Il sostegno dell’Alsia ha permesso ai produttori di Melanzana Rossa della Valle Mercure di proporre ad un pubblico internazionale di circa 200.000 visitatori una peculiarità divenuta ormai simbolo di quest’area della Regione Basilicata.
La settima edizione del Salone del Gusto oltre a riconfermare l’esperienza del Presidio della Melanzana Rossa ha rappresentato l’occasione per “tenere a battesimo” la giovane Condotta Slow Food del Pollino Lucano che lunedì 27 ottobre presso il Caffè Letterario di Slow Food ha presentato ad un pubblico di curiosi attenti alle peculiarità gastronomiche e culturali che il territorio del nostro Paese offre, le eccellenze dell’area lucana del Parco Nazionale del Pollino e della Valle del Noce.
I presenti sono stati guidati alla scoperta di alcuni tra i sapori più tipici del nostro territorio, la Melanzana Rossa di Rotonda, il Fagiolo Poverello di Rotonda, il Sambuco di Chiaromonte – liquore e confettura, i dolci alle noci di Trecchina, accompagnati nella degustazione da chi quotidianamente si adopera per salvaguardare e recuperare le nostre tradizioni: i produttori.

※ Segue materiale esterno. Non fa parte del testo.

/-- GELFAND–MACPHERSON FACTORISATION: if the columns of `A` are `a_{·,F} = l` and
`a_{i c} = l i · m c · n_{i c}` with units `l i`, `m c`, then every `3 × 3` minor of `[I₃ | A]` is a
unit multiple of the corresponding minor of `[I₃ | 𝟙 | n]`
(`[I₃ | A] = diag(l) · [I₃ | 𝟙 | n] · diag(l⁻¹ ⊕ 1 ⊕ m)`). [cite: Hu2021, p. 64] -/
theorem exists_unit_factor {T : Type*} [CommRing T] {κ' : Type} (l : Fin 3 → Tˣ) (m : κ' → Tˣ)
    (n : Fin 3 → κ' → T) (a : Fin 3 → Unit ⊕ κ' → T) (ha₁ : ∀ i, a i (Sum.inl ()) = l i)
    (ha₂ : ∀ i c, a i (Sum.inr c) = l i * m c * n i c) (u : Fin 3 → Fin 3 ⊕ (Unit ⊕ κ')) :
    ∃ w : Tˣ, ((Matrix.fromCols (1 : Matrix (Fin 3) (Fin 3) T) (Matrix.of a)).submatrix id u).det =
      w * ((Matrix.fromCols (1 : Matrix (Fin 3) (Fin 3) T)
        (Matrix.fromCols (Matrix.of fun (_ : Fin 3) (_ : Unit) => (1 : T))
          (Matrix.of n))).submatrix id u).det := by
  set s : Fin 3 ⊕ (Unit ⊕ κ') → Tˣ := Sum.elim (fun i => (l i)⁻¹) (Sum.elim (fun _ => 1) m) with hs
  have key : Matrix.fromCols (1 : Matrix (Fin 3) (Fin 3) T) (Matrix.of a) =
      Matrix.of fun i j => (l i : T) * s j * (Matrix.fromCols (1 : Matrix (Fin 3) (Fin 3) T)
        (Matrix.fromCols (Matrix.of fun (_ : Fin 3) (_ : Unit) => (1 : T)) (Matrix.of n))) i j := by
    ext i (k | ⟨⟨⟩ | c⟩)
    · by_cases hik : i = k
      · subst hik
        simp [hs]
      · simp [hs, hik]
    · simp [hs, ha₁]
    · simp [hs, ha₂]
  refine ⟨(∏ i, l i) * ∏ j, s (u j), ?_⟩
  rw [key, det_submatrix_scale, Units.val_mul, Units.coe_prod, Units.coe_prod]

/-! ### The stratum side `S = 𝔽_p[a_ij][Γ₀-minors = 0][1/D]` -/

/-- Ring maps out of the stratum ring agree once they agree on the entries `a_ij`. [folklore] -/
theorem ringHom_ext_S (p : ℕ) (κ : Type) (Γp : Finset (Fin 3 → Fin 3 ⊕ κ))
    (Γ0 : Set (Fin 3 → Fin 3 ⊕ κ))
    (π : MvPolynomial (Fin 3 × κ) (ZMod p) →+* StratumRing' p κ Γp Γ0)
    (hπ : π = (algebraMap _ _).comp (Ideal.Quotient.mk (Ideal.span (minor' p κ '' Γ0))))
    {T : Type*} [Semiring T] {f g : StratumRing' p κ Γp Γ0 →+* T}
    (h : ∀ ij, f (π (X ij)) = g (π (X ij))) : f = g := by
  subst hπ
  apply IsLocalization.ringHom_ext (Submonoid.powers
    (Ideal.Quotient.mk (Ideal.span (minor' p κ '' Γ0)) (∏ u ∈ Γp, minor' p κ u)))
  apply Ideal.Quotient.ringHom_ext
  exact MvPolynomial.ringHom_ext' (Subsingleton.elim _ _) h

/-- In the stratum ring the `Γ₀`-minors vanish and the frame entries `a_{iF}` and the designated
entries `a_{d c, c}` are units (each is `±` a designated minor, which divides `D`).
[cite: Hu2021, p. 64] -/
theorem units_S (p : ℕ) (κ' : Type) [Fintype κ'] [DecidableEq κ'] (d : κ' → Fin 3)
    (Γ0 : Set (Fin 3 → Fin 3 ⊕ (Unit ⊕ κ')))
    (π : MvPolynomial (Fin 3 × (Unit ⊕ κ')) (ZMod p) →+*
      StratumRing' p (Unit ⊕ κ') (designatedSels κ' d) Γ0)
    (hπ : π = (algebraMap _ _).comp (Ideal.Quotient.mk (Ideal.span (minor' p (Unit ⊕ κ') '' Γ0)))) :
    (∀ u ∈ Γ0, π (minor' p (Unit ⊕ κ') u) = 0) ∧ (∀ i, IsUnit (π (X (i, Sum.inl ())))) ∧
      ∀ c, IsUnit (π (X (d c, Sum.inr c))) := by
  -- `D` is a unit in `S = (P ⧸ I)[1/D]`, hence so is every designated minor `± a_ij`
  have hD : IsUnit (π (∏ u ∈ designatedSels κ' d, minor' p (Unit ⊕ κ') u)) := by
    subst hπ
    rw [RingHom.comp_apply]
    exact IsLocalization.Away.algebraMap_isUnit _
  have hu : ∀ (i : Fin 3) (j : Unit ⊕ κ'), entrySel (Unit ⊕ κ') i j ∈ designatedSels κ' d →
      IsUnit (π (X (i, j))) := by
    intro i j hmem
    have h := isUnit_of_dvd_unit (map_dvd π (Finset.dvd_prod_of_mem (minor' p (Unit ⊕ κ')) hmem)) hD
    rw [minor'_entrySel, map_mul] at h
    exact (IsUnit.mul_iff.1 h).2
  refine ⟨fun u hu0 => ?_, fun i => hu i _ (Finset.mem_union_left _
    (Finset.mem_image_of_mem _ (Finset.mem_univ i))), fun c => hu _ _ (Finset.mem_union_right _
    (Finset.mem_image_of_mem _ (Finset.mem_univ c)))⟩
  subst hπ
  rw [RingHom.comp_apply, Ideal.Quotient.eq_zero_iff_mem.2
    (Ideal.subset_span (Set.mem_image_of_mem (minor' p (Unit ⊕ κ')) hu0)), map_zero]

/-- THE MAP `Φ : S → T` OUT OF THE STRATUM RING: given units `l i`, `m c` of `T` and a ring map `g`
on `𝔽_p[n_ic]` killing `normIdeal`, the assignment `a_{iF} ↦ l i`, `a_{ic} ↦ l i · m c · g (n_ic)`
kills the `Γ₀`-minors and inverts the designated minors (`exists_unit_factor`), so it factors
through the stratum ring. [cite: Hu2021, Thm. 9.3, p. 64] -/
theorem exists_Phi (p : ℕ) (κ' : Type) [Fintype κ'] [DecidableEq κ'] (d : κ' → Fin 3)
    (Γ0 : Set (Fin 3 → Fin 3 ⊕ (Unit ⊕ κ')))
    (π : MvPolynomial (Fin 3 × (Unit ⊕ κ')) (ZMod p) →+*
      StratumRing' p (Unit ⊕ κ') (designatedSels κ' d) Γ0)
    (hπ : π = (algebraMap _ _).comp (Ideal.Quotient.mk (Ideal.span (minor' p (Unit ⊕ κ') '' Γ0))))
    {T : Type*} [CommRing T] (g : MvPolynomial (Fin 3 × κ') (ZMod p) →+* T)
    (hg : ∀ x ∈ normIdeal p κ' d Γ0, g x = 0) {l : Fin 3 → T} {m : κ' → T}
    (hl : ∀ i, IsUnit (l i)) (hm : ∀ c, IsUnit (m c)) :
    ∃ Φ : StratumRing' p (Unit ⊕ κ') (designatedSels κ' d) Γ0 →+* T,
      (∀ i, Φ (π (X (i, Sum.inl ()))) = l i) ∧
        ∀ i c, Φ (π (X (i, Sum.inr c))) = l i * m c * g (X (i, c)) := by
  -- the map on `𝔽_p[a_ij]`
  let Φ₀ : MvPolynomial (Fin 3 × (Unit ⊕ κ')) (ZMod p) →+* T := eval₂Hom (g.comp C)
    fun ij => Sum.elim (fun _ => l ij.1) (fun c => l ij.1 * m c * g (X (ij.1, c))) ij.2
  have hΦ₀F : ∀ i, Φ₀ (X (i, Sum.inl ())) = l i := fun i => eval₂Hom_X' _ _ _
  have hΦ₀c : ∀ i c, Φ₀ (X (i, Sum.inr c)) = l i * m c * g (X (i, c)) := fun i c =>
    eval₂Hom_X' _ _ _
  -- Gelfand–MacPherson: `Φ₀ (minor u) = unit * g (normMinor u)`
  have hfac : ∀ u, ∃ w : Tˣ, Φ₀ (minor' p (Unit ⊕ κ') u) = w * g (normMinor p κ' u) := by
    intro u
    obtain ⟨w, hw⟩ := exists_unit_factor (fun i => (hl i).unit) (fun c => (hm c).unit)
      (fun i c => g (X (i, c))) (fun i j => Φ₀ (X (i, j))) hΦ₀F hΦ₀c u
    exact ⟨w, by rw [map_minor', hw, map_normMinor]⟩
  -- so `Φ₀` kills the `Γ₀`-minors
  have hI : ∀ x ∈ Ideal.span (minor' p (Unit ⊕ κ') '' Γ0), Φ₀ x = 0 := by
    have hle : Ideal.span (minor' p (Unit ⊕ κ') '' Γ0) ≤ RingHom.ker Φ₀ := by
      rw [Ideal.span_le]
      rintro _ ⟨u, hu, rfl⟩
      obtain ⟨w, hw⟩ := hfac u
      rw [SetLike.mem_coe, RingHom.mem_ker, hw, hg _ (Ideal.subset_span (Or.inr ⟨u, hu, rfl⟩)),
        mul_zero]
    exact fun x hx => RingHom.mem_ker.1 (hle hx)
  -- and inverts the designated minors
  have hg1 : ∀ c, g (X (d c, c)) = 1 := fun c => by
    rw [← sub_eq_zero, ← map_one g, ← map_sub]
    exact hg _ (Ideal.subset_span (Or.inl ⟨c, rfl⟩))
  have hD : IsUnit (Ideal.Quotient.lift _ Φ₀ hI (Ideal.Quotient.mk
      (Ideal.span (minor' p (Unit ⊕ κ') '' Γ0))
        (∏ u ∈ designatedSels κ' d, minor' p (Unit ⊕ κ') u))) := by
    rw [Ideal.Quotient.lift_mk, map_prod, IsUnit.prod_iff]
    intro u hu
    simp only [Finset.mem_union, Finset.mem_image, Finset.mem_univ, true_and] at hu
    rcases hu with ⟨i, rfl⟩ | ⟨c, rfl⟩
    · rw [minor'_entrySel, map_mul, map_pow, map_neg, map_one, hΦ₀F]
      exact (isUnit_neg_one.pow _).mul (hl i)
    · rw [minor'_entrySel, map_mul, map_pow, map_neg, map_one, hΦ₀c, hg1, mul_one]
      exact (isUnit_neg_one.pow _).mul ((hl _).mul (hm _))
  refine ⟨IsLocalization.Away.lift _ hD, fun i => ?_, fun i c => ?_⟩
  · subst hπ
    rw [RingHom.comp_apply, IsLocalization.Away.lift_eq, Ideal.Quotient.lift_mk, hΦ₀F]
  · subst hπ
    rw [RingHom.comp_apply, IsLocalization.Away.lift_eq, Ideal.Quotient.lift_mk, hΦ₀c]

La Condotta del Pollino lucano ha portato al Salone del Gusto quattro comunità del Cibo: Valle del Mercure, Valle del Noce, Senisese-Serrapotamo, Valle del Sarmento e l’Alsia, grazie ad un protocollo di intesa con il Parco del Pollino, ha dato la possibilità ad alcuni produttori delle Comunità stesse di vivere per tutta la durata della manifestazione l’esperienza Slow Food.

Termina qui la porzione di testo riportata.